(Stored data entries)
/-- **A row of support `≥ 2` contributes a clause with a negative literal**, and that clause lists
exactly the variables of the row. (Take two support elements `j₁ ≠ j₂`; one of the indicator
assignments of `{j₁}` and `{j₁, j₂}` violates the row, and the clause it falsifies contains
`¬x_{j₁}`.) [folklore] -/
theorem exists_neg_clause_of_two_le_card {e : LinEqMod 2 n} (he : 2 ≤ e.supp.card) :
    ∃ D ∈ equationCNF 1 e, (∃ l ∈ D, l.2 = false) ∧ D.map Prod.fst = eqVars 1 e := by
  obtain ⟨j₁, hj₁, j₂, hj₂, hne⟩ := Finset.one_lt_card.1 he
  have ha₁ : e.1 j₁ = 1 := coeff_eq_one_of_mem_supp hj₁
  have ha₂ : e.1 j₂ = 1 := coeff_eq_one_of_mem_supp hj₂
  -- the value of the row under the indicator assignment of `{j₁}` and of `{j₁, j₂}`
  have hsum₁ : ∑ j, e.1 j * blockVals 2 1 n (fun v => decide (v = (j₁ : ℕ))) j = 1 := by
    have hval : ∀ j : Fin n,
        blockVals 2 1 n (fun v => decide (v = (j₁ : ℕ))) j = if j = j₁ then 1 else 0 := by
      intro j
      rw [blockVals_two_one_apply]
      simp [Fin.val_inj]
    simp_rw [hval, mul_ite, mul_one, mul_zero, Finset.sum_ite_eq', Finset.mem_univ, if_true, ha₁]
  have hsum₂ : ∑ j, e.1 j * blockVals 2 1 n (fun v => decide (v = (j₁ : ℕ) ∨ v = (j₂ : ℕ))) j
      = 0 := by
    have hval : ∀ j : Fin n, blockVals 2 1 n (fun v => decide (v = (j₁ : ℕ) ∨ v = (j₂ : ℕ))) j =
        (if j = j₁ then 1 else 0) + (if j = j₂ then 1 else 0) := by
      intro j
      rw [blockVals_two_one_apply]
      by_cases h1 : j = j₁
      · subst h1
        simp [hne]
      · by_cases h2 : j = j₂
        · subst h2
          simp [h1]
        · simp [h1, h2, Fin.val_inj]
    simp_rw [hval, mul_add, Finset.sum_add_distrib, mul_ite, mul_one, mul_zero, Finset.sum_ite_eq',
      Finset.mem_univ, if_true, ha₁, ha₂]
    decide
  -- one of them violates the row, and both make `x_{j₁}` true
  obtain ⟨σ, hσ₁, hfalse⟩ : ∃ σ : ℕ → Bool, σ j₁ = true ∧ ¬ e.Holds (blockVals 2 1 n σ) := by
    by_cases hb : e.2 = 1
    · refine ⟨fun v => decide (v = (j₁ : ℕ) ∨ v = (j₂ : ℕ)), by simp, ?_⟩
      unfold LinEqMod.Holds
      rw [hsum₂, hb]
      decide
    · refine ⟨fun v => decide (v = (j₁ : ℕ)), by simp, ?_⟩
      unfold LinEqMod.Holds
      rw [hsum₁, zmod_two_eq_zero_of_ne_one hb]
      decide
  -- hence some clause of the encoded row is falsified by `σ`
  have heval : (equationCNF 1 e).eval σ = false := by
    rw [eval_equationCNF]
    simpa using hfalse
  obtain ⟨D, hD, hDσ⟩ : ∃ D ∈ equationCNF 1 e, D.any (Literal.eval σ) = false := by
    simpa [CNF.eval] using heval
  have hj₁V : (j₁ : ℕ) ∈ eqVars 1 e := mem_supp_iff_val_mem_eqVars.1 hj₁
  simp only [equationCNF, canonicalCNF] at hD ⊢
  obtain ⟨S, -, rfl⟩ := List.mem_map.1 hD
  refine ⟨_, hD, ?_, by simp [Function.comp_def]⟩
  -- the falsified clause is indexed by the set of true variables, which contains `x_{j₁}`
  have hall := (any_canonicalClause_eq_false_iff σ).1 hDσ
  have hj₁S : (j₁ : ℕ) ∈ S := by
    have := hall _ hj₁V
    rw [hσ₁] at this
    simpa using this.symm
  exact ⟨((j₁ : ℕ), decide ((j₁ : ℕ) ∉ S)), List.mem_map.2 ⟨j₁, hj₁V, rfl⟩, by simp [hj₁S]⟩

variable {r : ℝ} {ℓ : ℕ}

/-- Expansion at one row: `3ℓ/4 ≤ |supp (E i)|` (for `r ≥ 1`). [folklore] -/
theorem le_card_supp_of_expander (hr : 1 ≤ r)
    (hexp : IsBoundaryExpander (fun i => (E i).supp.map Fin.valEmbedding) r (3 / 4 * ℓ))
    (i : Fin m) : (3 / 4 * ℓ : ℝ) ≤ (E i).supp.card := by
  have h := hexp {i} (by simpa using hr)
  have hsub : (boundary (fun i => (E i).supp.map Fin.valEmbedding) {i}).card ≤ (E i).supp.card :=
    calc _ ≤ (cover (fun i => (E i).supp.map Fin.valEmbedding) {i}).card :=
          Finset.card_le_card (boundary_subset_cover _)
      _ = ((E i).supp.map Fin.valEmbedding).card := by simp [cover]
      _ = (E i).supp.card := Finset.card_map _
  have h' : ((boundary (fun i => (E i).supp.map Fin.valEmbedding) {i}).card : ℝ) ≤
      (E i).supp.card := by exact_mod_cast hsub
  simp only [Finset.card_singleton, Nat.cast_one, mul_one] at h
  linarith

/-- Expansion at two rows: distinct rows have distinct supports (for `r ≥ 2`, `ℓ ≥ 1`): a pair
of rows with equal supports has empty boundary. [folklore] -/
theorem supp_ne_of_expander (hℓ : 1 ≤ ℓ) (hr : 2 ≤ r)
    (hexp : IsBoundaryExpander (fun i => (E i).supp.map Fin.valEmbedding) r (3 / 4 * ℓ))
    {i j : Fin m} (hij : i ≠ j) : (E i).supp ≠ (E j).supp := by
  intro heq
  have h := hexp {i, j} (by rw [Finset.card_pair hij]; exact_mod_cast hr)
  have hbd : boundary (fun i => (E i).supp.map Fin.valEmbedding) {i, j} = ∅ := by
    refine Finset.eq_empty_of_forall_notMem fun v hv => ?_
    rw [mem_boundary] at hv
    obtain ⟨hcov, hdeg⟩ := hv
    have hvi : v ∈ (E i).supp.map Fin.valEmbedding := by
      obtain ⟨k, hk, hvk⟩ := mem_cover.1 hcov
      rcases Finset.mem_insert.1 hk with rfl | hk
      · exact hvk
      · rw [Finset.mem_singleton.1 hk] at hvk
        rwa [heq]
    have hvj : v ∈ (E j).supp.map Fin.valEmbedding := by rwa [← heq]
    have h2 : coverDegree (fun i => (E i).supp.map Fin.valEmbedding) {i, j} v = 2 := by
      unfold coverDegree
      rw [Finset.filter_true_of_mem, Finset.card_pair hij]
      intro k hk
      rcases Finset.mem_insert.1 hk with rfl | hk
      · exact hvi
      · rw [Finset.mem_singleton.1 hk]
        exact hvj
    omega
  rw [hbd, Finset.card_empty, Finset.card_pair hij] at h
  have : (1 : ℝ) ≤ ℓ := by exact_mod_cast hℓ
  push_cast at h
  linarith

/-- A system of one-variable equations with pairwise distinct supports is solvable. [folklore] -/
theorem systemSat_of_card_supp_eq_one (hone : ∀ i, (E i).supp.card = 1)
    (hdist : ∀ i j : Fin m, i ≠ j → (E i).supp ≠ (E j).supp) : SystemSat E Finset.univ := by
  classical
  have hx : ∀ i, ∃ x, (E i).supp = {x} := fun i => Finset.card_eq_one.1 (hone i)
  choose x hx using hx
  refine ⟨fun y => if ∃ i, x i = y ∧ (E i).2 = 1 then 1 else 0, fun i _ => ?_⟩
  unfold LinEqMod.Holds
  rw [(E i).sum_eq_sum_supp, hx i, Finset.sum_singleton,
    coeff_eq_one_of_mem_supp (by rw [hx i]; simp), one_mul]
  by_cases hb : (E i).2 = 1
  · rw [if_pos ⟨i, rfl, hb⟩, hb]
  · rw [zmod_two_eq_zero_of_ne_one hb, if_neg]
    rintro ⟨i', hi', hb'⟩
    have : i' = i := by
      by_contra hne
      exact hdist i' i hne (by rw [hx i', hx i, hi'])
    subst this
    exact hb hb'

_WORK TO BE COMPLETED_
Retype the records above from the very first line down to the line with "Finset.mem_univ, if_true, ha₁]", keeping both of those lines. Include nothing beyond them.

_SOLVED EXERCISE_
/-- **A row of support `≥ 2` contributes a clause with a negative literal**, and that clause lists
exactly the variables of the row. (Take two support elements `j₁ ≠ j₂`; one of the indicator
assignments of `{j₁}` and `{j₁, j₂}` violates the row, and the clause it falsifies contains
`¬x_{j₁}`.) [folklore] -/
theorem exists_neg_clause_of_two_le_card {e : LinEqMod 2 n} (he : 2 ≤ e.supp.card) :
    ∃ D ∈ equationCNF 1 e, (∃ l ∈ D, l.2 = false) ∧ D.map Prod.fst = eqVars 1 e := by
  obtain ⟨j₁, hj₁, j₂, hj₂, hne⟩ := Finset.one_lt_card.1 he
  have ha₁ : e.1 j₁ = 1 := coeff_eq_one_of_mem_supp hj₁
  have ha₂ : e.1 j₂ = 1 := coeff_eq_one_of_mem_supp hj₂
  -- the value of the row under the indicator assignment of `{j₁}` and of `{j₁, j₂}`
  have hsum₁ : ∑ j, e.1 j * blockVals 2 1 n (fun v => decide (v = (j₁ : ℕ))) j = 1 := by
    have hval : ∀ j : Fin n,
        blockVals 2 1 n (fun v => decide (v = (j₁ : ℕ))) j = if j = j₁ then 1 else 0 := by
      intro j
      rw [blockVals_two_one_apply]
      simp [Fin.val_inj]
    simp_rw [hval, mul_ite, mul_one, mul_zero, Finset.sum_ite_eq', Finset.mem_univ, if_true, ha₁]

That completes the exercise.